When the line containing "This is the" appears in the entries below, begin printing there and stop after the line containing "D' = closure"; print each of those lines exactly and no other line.

[Data listing Boundary: Start]

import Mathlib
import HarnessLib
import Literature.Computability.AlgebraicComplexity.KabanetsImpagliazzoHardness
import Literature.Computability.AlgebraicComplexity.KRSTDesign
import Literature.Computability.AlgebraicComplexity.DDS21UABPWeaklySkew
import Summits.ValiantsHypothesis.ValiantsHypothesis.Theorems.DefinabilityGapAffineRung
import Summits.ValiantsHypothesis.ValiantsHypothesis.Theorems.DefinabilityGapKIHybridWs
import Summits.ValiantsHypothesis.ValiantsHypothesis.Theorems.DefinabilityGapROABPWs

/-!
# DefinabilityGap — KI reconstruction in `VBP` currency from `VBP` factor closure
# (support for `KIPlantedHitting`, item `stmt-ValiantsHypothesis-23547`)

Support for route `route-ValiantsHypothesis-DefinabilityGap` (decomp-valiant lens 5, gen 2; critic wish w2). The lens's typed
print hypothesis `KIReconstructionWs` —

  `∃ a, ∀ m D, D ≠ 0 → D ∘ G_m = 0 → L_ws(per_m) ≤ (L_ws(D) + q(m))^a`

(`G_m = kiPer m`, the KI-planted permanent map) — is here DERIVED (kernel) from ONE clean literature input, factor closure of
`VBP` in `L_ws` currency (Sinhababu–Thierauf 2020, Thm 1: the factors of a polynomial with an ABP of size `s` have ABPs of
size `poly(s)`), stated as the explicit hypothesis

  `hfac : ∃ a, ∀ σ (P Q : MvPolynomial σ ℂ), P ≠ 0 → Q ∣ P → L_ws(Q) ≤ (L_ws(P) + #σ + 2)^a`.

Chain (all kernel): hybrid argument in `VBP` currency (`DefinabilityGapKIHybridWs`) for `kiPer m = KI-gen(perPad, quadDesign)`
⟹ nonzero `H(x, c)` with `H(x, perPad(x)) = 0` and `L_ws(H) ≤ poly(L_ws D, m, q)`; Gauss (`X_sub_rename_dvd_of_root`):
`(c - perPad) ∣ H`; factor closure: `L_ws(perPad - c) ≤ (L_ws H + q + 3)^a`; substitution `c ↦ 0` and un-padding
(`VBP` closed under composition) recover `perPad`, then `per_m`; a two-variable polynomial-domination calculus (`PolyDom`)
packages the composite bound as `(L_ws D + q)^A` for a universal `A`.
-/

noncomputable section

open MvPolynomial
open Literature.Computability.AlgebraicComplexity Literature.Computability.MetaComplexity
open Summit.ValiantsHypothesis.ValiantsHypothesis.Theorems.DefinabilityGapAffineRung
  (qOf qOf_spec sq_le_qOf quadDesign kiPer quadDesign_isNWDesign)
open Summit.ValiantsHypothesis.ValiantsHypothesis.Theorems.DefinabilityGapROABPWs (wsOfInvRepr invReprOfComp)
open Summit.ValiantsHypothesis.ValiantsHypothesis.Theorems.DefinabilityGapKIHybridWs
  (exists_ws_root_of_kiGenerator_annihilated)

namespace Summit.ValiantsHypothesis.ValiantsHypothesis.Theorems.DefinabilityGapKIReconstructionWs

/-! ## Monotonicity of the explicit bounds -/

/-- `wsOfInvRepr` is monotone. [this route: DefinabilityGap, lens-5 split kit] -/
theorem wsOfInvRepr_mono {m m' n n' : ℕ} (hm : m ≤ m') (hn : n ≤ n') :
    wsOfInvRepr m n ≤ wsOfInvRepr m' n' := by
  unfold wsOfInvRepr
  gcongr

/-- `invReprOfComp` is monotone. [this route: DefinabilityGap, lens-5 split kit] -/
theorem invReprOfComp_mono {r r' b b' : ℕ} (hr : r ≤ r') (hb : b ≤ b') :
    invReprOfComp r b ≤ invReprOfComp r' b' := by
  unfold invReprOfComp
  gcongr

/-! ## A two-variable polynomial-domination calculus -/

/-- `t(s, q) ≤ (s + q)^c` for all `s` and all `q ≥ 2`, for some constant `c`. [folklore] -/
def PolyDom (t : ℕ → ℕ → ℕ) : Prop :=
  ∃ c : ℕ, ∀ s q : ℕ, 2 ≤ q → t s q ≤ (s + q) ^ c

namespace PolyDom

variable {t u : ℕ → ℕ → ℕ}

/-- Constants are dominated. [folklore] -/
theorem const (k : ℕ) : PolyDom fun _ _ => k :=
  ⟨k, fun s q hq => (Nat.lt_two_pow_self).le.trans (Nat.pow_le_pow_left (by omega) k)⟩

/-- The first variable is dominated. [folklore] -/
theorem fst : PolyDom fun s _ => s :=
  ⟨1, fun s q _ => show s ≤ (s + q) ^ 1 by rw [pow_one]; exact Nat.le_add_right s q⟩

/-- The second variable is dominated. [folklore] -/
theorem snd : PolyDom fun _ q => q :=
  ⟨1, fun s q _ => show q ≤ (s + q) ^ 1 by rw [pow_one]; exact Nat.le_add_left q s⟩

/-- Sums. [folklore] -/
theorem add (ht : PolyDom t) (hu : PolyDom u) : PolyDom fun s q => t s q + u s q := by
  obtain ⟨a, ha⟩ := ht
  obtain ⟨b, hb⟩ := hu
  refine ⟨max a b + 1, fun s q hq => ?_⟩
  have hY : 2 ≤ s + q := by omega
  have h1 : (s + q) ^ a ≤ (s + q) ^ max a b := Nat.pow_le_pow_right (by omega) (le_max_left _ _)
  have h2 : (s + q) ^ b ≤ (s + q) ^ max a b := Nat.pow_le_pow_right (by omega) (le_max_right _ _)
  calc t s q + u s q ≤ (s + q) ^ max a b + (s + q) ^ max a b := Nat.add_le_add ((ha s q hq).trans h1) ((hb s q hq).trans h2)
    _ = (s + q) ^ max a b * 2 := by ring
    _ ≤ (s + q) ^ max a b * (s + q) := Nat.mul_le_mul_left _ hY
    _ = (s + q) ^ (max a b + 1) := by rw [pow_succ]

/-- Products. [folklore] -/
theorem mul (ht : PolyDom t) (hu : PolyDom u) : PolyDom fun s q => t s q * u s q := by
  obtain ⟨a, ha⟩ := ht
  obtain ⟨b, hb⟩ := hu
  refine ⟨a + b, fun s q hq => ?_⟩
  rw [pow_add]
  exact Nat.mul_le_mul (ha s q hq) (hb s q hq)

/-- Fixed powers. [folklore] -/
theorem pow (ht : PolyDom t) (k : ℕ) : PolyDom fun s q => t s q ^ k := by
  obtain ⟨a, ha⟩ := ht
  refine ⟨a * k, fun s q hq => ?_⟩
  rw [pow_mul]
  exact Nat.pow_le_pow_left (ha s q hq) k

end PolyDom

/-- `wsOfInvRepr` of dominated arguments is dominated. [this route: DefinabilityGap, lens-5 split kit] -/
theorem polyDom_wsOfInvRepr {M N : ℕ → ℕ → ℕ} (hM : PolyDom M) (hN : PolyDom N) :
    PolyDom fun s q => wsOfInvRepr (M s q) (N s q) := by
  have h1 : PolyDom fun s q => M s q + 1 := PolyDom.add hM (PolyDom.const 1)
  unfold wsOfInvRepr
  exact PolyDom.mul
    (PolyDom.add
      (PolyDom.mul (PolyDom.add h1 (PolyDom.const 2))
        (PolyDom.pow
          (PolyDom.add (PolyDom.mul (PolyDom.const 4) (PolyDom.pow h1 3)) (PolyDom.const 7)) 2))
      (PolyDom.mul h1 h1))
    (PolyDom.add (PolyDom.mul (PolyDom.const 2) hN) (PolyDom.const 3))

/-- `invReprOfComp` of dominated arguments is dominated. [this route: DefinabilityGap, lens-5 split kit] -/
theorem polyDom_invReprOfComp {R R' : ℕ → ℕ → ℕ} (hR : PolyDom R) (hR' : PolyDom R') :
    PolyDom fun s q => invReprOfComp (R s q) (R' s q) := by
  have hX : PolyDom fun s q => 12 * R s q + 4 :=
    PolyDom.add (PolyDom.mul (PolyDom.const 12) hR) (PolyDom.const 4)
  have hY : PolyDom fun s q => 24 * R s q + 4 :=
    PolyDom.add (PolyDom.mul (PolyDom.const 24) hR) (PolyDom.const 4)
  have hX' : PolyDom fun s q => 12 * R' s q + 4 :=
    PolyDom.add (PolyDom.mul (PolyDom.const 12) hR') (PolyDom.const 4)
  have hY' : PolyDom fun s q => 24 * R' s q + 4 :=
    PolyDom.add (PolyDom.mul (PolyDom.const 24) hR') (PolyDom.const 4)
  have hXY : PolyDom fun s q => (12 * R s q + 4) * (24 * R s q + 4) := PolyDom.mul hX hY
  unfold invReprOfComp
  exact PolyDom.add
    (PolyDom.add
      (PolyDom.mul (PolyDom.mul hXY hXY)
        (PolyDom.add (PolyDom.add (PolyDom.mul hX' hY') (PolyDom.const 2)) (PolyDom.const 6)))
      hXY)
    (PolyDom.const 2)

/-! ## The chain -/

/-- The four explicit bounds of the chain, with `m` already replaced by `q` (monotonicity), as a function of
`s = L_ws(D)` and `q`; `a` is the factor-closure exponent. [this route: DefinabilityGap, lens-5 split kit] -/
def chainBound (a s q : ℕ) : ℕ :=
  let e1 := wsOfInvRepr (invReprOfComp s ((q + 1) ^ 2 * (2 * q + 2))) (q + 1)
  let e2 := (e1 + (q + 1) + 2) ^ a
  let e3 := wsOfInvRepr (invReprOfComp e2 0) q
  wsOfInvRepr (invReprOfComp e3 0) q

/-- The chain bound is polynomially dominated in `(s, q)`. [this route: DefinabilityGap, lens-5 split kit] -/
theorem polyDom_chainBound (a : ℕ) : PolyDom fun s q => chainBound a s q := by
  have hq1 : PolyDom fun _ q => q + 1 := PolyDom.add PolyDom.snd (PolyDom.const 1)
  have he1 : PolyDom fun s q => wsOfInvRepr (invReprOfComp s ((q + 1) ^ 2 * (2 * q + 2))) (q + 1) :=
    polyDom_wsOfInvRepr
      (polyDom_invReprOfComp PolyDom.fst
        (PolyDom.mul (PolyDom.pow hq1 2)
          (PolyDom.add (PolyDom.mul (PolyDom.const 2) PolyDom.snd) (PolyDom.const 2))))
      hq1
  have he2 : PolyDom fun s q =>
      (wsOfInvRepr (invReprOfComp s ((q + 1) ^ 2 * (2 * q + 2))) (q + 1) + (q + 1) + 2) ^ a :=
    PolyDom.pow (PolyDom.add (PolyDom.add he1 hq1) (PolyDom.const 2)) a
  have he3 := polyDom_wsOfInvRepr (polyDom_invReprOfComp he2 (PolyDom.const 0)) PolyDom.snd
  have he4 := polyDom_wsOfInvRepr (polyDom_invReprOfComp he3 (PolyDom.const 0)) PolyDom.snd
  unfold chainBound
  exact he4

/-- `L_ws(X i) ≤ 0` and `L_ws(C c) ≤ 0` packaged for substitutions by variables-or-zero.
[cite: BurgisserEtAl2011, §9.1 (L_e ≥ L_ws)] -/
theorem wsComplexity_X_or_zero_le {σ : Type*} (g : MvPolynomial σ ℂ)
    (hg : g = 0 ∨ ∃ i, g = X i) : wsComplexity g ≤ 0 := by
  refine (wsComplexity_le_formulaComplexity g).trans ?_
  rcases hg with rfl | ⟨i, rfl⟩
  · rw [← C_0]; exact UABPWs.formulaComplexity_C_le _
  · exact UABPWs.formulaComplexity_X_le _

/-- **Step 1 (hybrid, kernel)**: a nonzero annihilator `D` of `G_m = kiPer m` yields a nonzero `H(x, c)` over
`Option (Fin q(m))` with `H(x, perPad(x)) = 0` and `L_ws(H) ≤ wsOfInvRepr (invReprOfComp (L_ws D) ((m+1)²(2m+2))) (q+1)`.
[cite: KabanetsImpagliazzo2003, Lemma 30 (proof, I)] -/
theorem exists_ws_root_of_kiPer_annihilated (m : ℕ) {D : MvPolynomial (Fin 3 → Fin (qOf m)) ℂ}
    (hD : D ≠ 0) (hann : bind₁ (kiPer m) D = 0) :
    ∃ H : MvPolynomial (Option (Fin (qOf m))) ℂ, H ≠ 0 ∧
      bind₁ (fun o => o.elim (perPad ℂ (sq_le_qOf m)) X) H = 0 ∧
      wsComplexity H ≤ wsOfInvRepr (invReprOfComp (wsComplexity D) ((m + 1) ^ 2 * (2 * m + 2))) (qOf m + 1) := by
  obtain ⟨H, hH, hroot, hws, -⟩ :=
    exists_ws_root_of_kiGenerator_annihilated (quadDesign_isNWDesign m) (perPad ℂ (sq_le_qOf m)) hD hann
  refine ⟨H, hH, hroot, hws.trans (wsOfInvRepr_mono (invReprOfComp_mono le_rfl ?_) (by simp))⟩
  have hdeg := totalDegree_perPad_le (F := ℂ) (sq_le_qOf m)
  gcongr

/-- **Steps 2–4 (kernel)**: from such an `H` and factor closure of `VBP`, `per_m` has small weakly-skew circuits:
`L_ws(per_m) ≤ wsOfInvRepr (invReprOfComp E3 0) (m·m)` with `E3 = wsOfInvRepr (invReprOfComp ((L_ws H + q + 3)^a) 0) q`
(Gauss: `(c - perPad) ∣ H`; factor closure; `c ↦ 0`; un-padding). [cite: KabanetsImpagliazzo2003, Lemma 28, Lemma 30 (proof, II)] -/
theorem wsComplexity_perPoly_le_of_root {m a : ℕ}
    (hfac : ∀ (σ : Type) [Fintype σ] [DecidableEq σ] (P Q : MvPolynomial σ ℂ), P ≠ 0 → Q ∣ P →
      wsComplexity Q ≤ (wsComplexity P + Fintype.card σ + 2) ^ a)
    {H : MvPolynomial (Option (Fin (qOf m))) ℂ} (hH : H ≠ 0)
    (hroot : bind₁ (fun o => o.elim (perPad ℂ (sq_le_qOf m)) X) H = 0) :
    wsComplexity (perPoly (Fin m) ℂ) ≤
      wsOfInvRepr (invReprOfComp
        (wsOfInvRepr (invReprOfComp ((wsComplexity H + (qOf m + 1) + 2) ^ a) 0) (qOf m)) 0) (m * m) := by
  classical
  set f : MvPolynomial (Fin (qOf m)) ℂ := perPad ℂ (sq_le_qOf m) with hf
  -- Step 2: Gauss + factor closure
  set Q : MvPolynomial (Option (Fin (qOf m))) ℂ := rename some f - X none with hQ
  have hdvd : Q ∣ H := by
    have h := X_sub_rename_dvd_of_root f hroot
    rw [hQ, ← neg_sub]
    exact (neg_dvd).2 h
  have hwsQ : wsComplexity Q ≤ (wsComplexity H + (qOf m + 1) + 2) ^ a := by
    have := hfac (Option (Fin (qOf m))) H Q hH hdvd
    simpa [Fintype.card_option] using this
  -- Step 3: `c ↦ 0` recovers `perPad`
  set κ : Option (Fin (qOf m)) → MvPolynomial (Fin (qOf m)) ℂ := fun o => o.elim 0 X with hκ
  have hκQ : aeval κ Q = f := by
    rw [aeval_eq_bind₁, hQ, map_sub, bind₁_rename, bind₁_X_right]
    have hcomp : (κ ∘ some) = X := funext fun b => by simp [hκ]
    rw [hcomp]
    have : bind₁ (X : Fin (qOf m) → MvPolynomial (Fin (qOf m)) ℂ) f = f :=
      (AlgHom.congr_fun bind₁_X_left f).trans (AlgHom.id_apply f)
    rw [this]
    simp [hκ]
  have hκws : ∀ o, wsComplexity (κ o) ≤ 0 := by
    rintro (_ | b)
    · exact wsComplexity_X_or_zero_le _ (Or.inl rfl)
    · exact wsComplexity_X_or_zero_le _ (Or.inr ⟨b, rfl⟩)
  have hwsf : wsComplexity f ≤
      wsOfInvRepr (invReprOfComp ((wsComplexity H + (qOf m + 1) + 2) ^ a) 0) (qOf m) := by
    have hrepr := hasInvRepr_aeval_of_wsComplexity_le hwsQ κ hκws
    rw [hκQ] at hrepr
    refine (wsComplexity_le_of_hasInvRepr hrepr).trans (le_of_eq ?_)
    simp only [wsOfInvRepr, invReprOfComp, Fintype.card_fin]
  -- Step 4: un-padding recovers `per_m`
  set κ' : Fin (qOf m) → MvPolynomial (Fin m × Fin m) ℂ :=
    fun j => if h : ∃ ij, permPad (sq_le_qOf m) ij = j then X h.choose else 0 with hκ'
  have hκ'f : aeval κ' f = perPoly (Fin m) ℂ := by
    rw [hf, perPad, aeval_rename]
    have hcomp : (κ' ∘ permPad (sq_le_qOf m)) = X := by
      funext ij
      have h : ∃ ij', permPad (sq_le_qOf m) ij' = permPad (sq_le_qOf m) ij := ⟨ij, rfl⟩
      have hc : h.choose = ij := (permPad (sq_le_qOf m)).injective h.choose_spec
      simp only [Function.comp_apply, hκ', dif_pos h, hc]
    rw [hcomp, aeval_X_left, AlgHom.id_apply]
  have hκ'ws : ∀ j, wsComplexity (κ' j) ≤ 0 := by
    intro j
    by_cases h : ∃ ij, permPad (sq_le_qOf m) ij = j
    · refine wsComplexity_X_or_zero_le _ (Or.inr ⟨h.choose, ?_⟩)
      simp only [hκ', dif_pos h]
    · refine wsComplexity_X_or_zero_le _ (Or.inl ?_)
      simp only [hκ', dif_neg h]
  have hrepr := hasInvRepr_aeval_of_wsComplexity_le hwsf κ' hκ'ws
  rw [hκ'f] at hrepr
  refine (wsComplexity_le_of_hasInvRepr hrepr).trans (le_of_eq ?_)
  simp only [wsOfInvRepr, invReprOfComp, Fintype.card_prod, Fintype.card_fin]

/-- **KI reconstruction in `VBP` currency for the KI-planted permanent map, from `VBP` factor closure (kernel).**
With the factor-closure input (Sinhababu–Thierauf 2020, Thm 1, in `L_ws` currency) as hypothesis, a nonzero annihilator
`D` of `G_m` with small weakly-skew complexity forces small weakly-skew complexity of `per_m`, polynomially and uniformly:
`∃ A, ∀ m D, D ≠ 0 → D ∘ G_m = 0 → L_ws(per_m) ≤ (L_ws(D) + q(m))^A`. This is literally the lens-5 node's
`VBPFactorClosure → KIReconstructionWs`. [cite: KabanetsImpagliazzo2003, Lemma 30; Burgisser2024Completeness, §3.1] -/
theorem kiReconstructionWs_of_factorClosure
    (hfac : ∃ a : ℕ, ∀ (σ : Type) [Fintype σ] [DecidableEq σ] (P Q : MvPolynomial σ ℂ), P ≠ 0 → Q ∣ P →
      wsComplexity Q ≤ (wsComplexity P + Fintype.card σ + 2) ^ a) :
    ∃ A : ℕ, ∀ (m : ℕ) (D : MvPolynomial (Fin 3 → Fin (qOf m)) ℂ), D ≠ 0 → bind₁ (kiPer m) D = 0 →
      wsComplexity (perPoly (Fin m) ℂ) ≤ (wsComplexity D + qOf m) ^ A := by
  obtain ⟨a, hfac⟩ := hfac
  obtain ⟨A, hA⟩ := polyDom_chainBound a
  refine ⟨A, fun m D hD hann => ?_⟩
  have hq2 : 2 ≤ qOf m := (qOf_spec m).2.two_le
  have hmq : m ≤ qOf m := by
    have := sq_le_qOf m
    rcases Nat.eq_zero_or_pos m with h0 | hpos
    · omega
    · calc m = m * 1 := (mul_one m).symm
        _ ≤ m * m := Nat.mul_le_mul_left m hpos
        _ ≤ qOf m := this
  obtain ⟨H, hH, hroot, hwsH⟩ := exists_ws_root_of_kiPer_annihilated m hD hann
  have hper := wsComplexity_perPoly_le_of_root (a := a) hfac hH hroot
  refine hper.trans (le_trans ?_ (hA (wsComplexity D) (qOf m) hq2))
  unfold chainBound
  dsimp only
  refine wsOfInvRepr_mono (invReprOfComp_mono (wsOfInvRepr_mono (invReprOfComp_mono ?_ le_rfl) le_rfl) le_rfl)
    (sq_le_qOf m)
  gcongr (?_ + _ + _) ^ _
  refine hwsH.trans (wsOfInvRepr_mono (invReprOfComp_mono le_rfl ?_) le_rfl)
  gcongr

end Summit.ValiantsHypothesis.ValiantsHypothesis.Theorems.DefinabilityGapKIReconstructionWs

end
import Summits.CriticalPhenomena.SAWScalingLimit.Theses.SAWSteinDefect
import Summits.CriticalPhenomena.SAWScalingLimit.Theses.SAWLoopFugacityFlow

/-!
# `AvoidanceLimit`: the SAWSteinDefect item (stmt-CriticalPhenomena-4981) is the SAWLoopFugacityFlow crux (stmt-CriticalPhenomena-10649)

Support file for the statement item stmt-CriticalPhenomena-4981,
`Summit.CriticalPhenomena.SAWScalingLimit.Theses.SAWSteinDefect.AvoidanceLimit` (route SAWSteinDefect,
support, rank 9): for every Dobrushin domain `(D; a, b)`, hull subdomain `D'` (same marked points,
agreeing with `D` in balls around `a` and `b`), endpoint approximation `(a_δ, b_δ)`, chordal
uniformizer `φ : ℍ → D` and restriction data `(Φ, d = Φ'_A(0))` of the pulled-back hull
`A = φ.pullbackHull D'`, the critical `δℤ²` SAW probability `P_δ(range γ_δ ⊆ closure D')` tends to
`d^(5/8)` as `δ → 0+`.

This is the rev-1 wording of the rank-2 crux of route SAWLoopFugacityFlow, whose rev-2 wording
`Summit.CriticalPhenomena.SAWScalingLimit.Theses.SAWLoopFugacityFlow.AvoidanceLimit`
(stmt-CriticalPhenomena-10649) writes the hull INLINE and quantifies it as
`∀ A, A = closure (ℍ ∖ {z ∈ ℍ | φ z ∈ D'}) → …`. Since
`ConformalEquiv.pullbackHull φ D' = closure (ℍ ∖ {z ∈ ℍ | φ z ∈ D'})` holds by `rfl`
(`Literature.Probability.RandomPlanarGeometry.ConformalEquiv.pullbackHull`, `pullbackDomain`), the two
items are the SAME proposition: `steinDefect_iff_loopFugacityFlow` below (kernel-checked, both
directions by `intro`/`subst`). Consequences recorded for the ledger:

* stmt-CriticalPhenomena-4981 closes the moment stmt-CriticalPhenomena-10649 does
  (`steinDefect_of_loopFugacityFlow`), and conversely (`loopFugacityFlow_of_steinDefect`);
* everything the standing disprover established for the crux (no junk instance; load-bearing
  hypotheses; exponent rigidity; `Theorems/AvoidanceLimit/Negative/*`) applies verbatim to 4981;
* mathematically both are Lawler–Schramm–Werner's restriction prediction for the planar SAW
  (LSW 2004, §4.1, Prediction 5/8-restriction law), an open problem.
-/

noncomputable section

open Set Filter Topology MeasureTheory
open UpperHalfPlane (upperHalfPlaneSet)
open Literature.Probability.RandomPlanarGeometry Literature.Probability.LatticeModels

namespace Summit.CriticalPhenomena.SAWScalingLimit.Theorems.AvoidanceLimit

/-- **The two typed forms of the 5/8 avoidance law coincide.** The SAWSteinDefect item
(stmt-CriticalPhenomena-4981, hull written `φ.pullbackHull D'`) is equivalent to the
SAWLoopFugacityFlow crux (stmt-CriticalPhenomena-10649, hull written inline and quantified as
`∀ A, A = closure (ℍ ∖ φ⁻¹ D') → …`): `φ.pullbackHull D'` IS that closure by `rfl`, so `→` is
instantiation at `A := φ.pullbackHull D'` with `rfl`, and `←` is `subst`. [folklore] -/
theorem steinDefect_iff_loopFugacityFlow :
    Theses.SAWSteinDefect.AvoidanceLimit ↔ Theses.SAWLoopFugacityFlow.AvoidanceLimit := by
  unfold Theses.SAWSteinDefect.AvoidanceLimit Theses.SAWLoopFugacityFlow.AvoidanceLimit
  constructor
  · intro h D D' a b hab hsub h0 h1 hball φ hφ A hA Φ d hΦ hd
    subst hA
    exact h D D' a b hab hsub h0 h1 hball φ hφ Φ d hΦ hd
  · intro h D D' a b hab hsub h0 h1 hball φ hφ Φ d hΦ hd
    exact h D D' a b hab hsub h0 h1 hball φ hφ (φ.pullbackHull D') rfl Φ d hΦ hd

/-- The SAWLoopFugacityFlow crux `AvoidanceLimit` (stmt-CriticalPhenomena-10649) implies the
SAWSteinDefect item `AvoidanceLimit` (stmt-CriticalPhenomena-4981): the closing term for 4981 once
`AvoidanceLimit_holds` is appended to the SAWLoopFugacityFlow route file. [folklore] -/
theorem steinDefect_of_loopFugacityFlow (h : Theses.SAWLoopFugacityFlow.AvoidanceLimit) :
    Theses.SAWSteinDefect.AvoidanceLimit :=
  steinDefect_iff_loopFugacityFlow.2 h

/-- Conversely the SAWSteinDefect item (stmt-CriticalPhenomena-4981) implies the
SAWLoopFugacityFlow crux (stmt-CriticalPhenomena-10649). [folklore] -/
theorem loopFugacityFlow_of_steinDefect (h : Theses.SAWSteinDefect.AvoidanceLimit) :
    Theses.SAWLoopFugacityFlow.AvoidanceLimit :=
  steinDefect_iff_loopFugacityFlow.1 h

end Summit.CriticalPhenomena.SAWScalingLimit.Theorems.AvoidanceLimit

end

[Data listing Boundary: End]

◆ **Response below**:
This is the rev-1 wording of the rank-2 crux of route SAWLoopFugacityFlow, whose rev-2 wording
`Summit.CriticalPhenomena.SAWScalingLimit.Theses.SAWLoopFugacityFlow.AvoidanceLimit`
(stmt-CriticalPhenomena-10649) writes the hull INLINE and quantifies it as
`∀ A, A = closure (ℍ ∖ {z ∈ ℍ | φ z ∈ D'}) → …`. Since
`ConformalEquiv.pullbackHull φ D' = closure (ℍ ∖ {z ∈ ℍ | φ z ∈ D'})` holds by `rfl`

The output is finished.